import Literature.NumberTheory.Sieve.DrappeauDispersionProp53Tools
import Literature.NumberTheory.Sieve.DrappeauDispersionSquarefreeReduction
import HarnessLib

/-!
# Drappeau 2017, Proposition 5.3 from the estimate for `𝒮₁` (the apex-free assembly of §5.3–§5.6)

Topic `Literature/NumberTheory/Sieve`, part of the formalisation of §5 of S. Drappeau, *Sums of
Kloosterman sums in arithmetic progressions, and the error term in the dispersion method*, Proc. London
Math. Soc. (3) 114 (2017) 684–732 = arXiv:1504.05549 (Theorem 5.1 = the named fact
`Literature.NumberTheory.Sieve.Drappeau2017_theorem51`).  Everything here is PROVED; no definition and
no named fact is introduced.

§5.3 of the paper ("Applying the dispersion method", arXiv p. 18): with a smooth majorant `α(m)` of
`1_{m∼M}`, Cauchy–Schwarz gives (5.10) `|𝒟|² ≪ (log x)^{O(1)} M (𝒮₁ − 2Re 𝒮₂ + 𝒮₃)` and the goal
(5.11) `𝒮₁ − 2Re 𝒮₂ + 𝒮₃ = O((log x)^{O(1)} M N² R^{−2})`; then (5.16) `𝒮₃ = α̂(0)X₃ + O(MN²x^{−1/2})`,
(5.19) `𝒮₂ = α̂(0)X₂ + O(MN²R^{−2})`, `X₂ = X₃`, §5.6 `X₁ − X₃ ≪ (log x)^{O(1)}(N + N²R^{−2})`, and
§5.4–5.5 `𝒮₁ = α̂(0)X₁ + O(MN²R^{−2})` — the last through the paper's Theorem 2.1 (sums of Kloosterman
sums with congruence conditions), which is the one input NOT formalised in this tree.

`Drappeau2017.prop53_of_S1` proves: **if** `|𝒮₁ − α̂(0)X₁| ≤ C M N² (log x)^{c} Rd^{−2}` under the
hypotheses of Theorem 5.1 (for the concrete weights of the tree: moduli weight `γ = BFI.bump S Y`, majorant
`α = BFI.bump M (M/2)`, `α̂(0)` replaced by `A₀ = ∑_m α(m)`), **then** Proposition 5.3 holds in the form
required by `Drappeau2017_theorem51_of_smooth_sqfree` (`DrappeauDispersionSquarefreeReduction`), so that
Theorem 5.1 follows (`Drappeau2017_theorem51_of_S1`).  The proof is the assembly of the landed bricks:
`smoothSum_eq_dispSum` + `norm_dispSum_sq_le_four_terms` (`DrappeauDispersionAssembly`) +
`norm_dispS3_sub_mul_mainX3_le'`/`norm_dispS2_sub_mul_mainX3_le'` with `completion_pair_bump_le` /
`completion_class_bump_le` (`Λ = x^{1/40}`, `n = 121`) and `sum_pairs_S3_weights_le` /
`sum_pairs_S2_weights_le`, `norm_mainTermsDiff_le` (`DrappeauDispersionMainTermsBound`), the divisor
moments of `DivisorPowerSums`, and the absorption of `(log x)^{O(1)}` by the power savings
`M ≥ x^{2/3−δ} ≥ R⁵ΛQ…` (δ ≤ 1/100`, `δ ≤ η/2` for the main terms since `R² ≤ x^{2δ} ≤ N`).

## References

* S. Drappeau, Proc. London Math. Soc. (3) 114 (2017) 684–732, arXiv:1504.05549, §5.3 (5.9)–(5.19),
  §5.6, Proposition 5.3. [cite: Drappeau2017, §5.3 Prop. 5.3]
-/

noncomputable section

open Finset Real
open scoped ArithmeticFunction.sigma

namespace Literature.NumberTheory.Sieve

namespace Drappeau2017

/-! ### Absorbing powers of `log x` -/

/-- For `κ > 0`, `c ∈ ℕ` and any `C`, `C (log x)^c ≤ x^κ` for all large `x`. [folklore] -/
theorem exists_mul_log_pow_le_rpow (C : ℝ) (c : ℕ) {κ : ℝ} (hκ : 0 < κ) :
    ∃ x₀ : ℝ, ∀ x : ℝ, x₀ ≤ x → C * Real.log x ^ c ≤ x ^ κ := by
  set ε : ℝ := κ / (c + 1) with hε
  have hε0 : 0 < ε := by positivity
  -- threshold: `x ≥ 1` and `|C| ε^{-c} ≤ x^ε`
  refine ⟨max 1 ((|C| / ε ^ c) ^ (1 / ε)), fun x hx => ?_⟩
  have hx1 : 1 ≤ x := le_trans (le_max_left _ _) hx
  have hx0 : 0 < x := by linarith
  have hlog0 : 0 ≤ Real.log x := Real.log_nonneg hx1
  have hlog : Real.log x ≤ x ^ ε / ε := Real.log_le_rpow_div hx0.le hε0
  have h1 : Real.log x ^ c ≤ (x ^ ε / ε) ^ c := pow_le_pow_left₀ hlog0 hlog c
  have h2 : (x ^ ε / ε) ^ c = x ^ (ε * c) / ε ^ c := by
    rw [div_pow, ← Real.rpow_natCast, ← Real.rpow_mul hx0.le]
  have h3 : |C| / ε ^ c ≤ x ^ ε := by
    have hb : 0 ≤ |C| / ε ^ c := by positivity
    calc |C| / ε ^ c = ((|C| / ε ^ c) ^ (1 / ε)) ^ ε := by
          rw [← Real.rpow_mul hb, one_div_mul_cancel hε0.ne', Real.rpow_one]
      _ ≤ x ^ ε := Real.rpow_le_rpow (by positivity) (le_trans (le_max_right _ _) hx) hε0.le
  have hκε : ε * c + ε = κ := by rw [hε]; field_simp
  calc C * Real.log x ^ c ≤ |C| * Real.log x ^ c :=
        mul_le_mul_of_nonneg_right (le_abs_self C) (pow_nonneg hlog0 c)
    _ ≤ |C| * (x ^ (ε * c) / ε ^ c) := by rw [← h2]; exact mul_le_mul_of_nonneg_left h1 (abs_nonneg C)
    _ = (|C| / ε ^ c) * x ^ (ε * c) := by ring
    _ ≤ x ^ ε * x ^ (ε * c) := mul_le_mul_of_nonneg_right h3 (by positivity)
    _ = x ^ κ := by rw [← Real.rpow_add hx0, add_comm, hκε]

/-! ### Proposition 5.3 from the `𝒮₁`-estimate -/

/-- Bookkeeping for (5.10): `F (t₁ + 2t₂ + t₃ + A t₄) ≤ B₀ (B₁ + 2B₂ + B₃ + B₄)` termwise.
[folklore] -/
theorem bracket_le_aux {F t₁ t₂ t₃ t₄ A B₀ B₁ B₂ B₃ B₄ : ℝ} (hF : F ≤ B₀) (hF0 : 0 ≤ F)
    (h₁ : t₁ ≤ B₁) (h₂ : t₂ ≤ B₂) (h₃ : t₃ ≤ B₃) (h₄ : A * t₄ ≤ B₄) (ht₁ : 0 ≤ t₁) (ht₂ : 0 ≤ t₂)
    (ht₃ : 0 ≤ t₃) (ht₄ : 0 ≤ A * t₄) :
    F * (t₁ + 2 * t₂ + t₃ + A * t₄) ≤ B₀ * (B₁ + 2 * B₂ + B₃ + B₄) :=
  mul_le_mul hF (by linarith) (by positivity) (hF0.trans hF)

### Requirement
With no word added or dropped, repeat the entire listing.

### Answer to this problem
import Literature.NumberTheory.Sieve.DrappeauDispersionProp53Tools
import Literature.NumberTheory.Sieve.DrappeauDispersionSquarefreeReduction
import HarnessLib

/-!
# Drappeau 2017, Proposition 5.3 from the estimate for `𝒮₁` (the apex-free assembly of §5.3–§5.6)

Topic `Literature/NumberTheory/Sieve`, part of the formalisation of §5 of S. Drappeau, *Sums of
Kloosterman sums in arithmetic progressions, and the error term in the dispersion method*, Proc. London
Math. Soc. (3) 114 (2017) 684–732 = arXiv:1504.05549 (Theorem 5.1 = the named fact
`Literature.NumberTheory.Sieve.Drappeau2017_theorem51`).  Everything here is PROVED; no definition and
no named fact is introduced.

§5.3 of the paper ("Applying the dispersion method", arXiv p. 18): with a smooth majorant `α(m)` of
`1_{m∼M}`, Cauchy–Schwarz gives (5.10) `|𝒟|² ≪ (log x)^{O(1)} M (𝒮₁ − 2Re 𝒮₂ + 𝒮₃)` and the goal
(5.11) `𝒮₁ − 2Re 𝒮₂ + 𝒮₃ = O((log x)^{O(1)} M N² R^{−2})`; then (5.16) `𝒮₃ = α̂(0)X₃ + O(MN²x^{−1/2})`,
(5.19) `𝒮₂ = α̂(0)X₂ + O(MN²R^{−2})`, `X₂ = X₃`, §5.6 `X₁ − X₃ ≪ (log x)^{O(1)}(N + N²R^{−2})`, and
§5.4–5.5 `𝒮₁ = α̂(0)X₁ + O(MN²R^{−2})` — the last through the paper's Theorem 2.1 (sums of Kloosterman
sums with congruence conditions), which is the one input NOT formalised in this tree.

`Drappeau2017.prop53_of_S1` proves: **if** `|𝒮₁ − α̂(0)X₁| ≤ C M N² (log x)^{c} Rd^{−2}` under the
hypotheses of Theorem 5.1 (for the concrete weights of the tree: moduli weight `γ = BFI.bump S Y`, majorant
`α = BFI.bump M (M/2)`, `α̂(0)` replaced by `A₀ = ∑_m α(m)`), **then** Proposition 5.3 holds in the form
required by `Drappeau2017_theorem51_of_smooth_sqfree` (`DrappeauDispersionSquarefreeReduction`), so that
Theorem 5.1 follows (`Drappeau2017_theorem51_of_S1`).  The proof is the assembly of the landed bricks:
`smoothSum_eq_dispSum` + `norm_dispSum_sq_le_four_terms` (`DrappeauDispersionAssembly`) +
`norm_dispS3_sub_mul_mainX3_le'`/`norm_dispS2_sub_mul_mainX3_le'` with `completion_pair_bump_le` /
`completion_class_bump_le` (`Λ = x^{1/40}`, `n = 121`) and `sum_pairs_S3_weights_le` /
`sum_pairs_S2_weights_le`, `norm_mainTermsDiff_le` (`DrappeauDispersionMainTermsBound`), the divisor
moments of `DivisorPowerSums`, and the absorption of `(log x)^{O(1)}` by the power savings
`M ≥ x^{2/3−δ} ≥ R⁵ΛQ…` (δ ≤ 1/100`, `δ ≤ η/2` for the main terms since `R² ≤ x^{2δ} ≤ N`).

## References

* S. Drappeau, Proc. London Math. Soc. (3) 114 (2017) 684–732, arXiv:1504.05549, §5.3 (5.9)–(5.19),
  §5.6, Proposition 5.3. [cite: Drappeau2017, §5.3 Prop. 5.3]
-/

noncomputable section

open Finset Real
open scoped ArithmeticFunction.sigma

namespace Literature.NumberTheory.Sieve

namespace Drappeau2017

/-! ### Absorbing powers of `log x` -/

/-- For `κ > 0`, `c ∈ ℕ` and any `C`, `C (log x)^c ≤ x^κ` for all large `x`. [folklore] -/
theorem exists_mul_log_pow_le_rpow (C : ℝ) (c : ℕ) {κ : ℝ} (hκ : 0 < κ) :
    ∃ x₀ : ℝ, ∀ x : ℝ, x₀ ≤ x → C * Real.log x ^ c ≤ x ^ κ := by
  set ε : ℝ := κ / (c + 1) with hε
  have hε0 : 0 < ε := by positivity
  -- threshold: `x ≥ 1` and `|C| ε^{-c} ≤ x^ε`
  refine ⟨max 1 ((|C| / ε ^ c) ^ (1 / ε)), fun x hx => ?_⟩
  have hx1 : 1 ≤ x := le_trans (le_max_left _ _) hx
  have hx0 : 0 < x := by linarith
  have hlog0 : 0 ≤ Real.log x := Real.log_nonneg hx1
  have hlog : Real.log x ≤ x ^ ε / ε := Real.log_le_rpow_div hx0.le hε0
  have h1 : Real.log x ^ c ≤ (x ^ ε / ε) ^ c := pow_le_pow_left₀ hlog0 hlog c
  have h2 : (x ^ ε / ε) ^ c = x ^ (ε * c) / ε ^ c := by
    rw [div_pow, ← Real.rpow_natCast, ← Real.rpow_mul hx0.le]
  have h3 : |C| / ε ^ c ≤ x ^ ε := by
    have hb : 0 ≤ |C| / ε ^ c := by positivity
    calc |C| / ε ^ c = ((|C| / ε ^ c) ^ (1 / ε)) ^ ε := by
          rw [← Real.rpow_mul hb, one_div_mul_cancel hε0.ne', Real.rpow_one]
      _ ≤ x ^ ε := Real.rpow_le_rpow (by positivity) (le_trans (le_max_right _ _) hx) hε0.le
  have hκε : ε * c + ε = κ := by rw [hε]; field_simp
  calc C * Real.log x ^ c ≤ |C| * Real.log x ^ c :=
        mul_le_mul_of_nonneg_right (le_abs_self C) (pow_nonneg hlog0 c)
    _ ≤ |C| * (x ^ (ε * c) / ε ^ c) := by rw [← h2]; exact mul_le_mul_of_nonneg_left h1 (abs_nonneg C)
    _ = (|C| / ε ^ c) * x ^ (ε * c) := by ring
    _ ≤ x ^ ε * x ^ (ε * c) := mul_le_mul_of_nonneg_right h3 (by positivity)
    _ = x ^ κ := by rw [← Real.rpow_add hx0, add_comm, hκε]

/-! ### Proposition 5.3 from the `𝒮₁`-estimate -/

/-- Bookkeeping for (5.10): `F (t₁ + 2t₂ + t₃ + A t₄) ≤ B₀ (B₁ + 2B₂ + B₃ + B₄)` termwise.
[folklore] -/
theorem bracket_le_aux {F t₁ t₂ t₃ t₄ A B₀ B₁ B₂ B₃ B₄ : ℝ} (hF : F ≤ B₀) (hF0 : 0 ≤ F)
    (h₁ : t₁ ≤ B₁) (h₂ : t₂ ≤ B₂) (h₃ : t₃ ≤ B₃) (h₄ : A * t₄ ≤ B₄) (ht₁ : 0 ≤ t₁) (ht₂ : 0 ≤ t₂)
    (ht₃ : 0 ≤ t₃) (ht₄ : 0 ≤ A * t₄) :
    F * (t₁ + 2 * t₂ + t₃ + A * t₄) ≤ B₀ * (B₁ + 2 * B₂ + B₃ + B₄) :=
  mul_le_mul hF (by linarith) (by positivity) (hF0.trans hF)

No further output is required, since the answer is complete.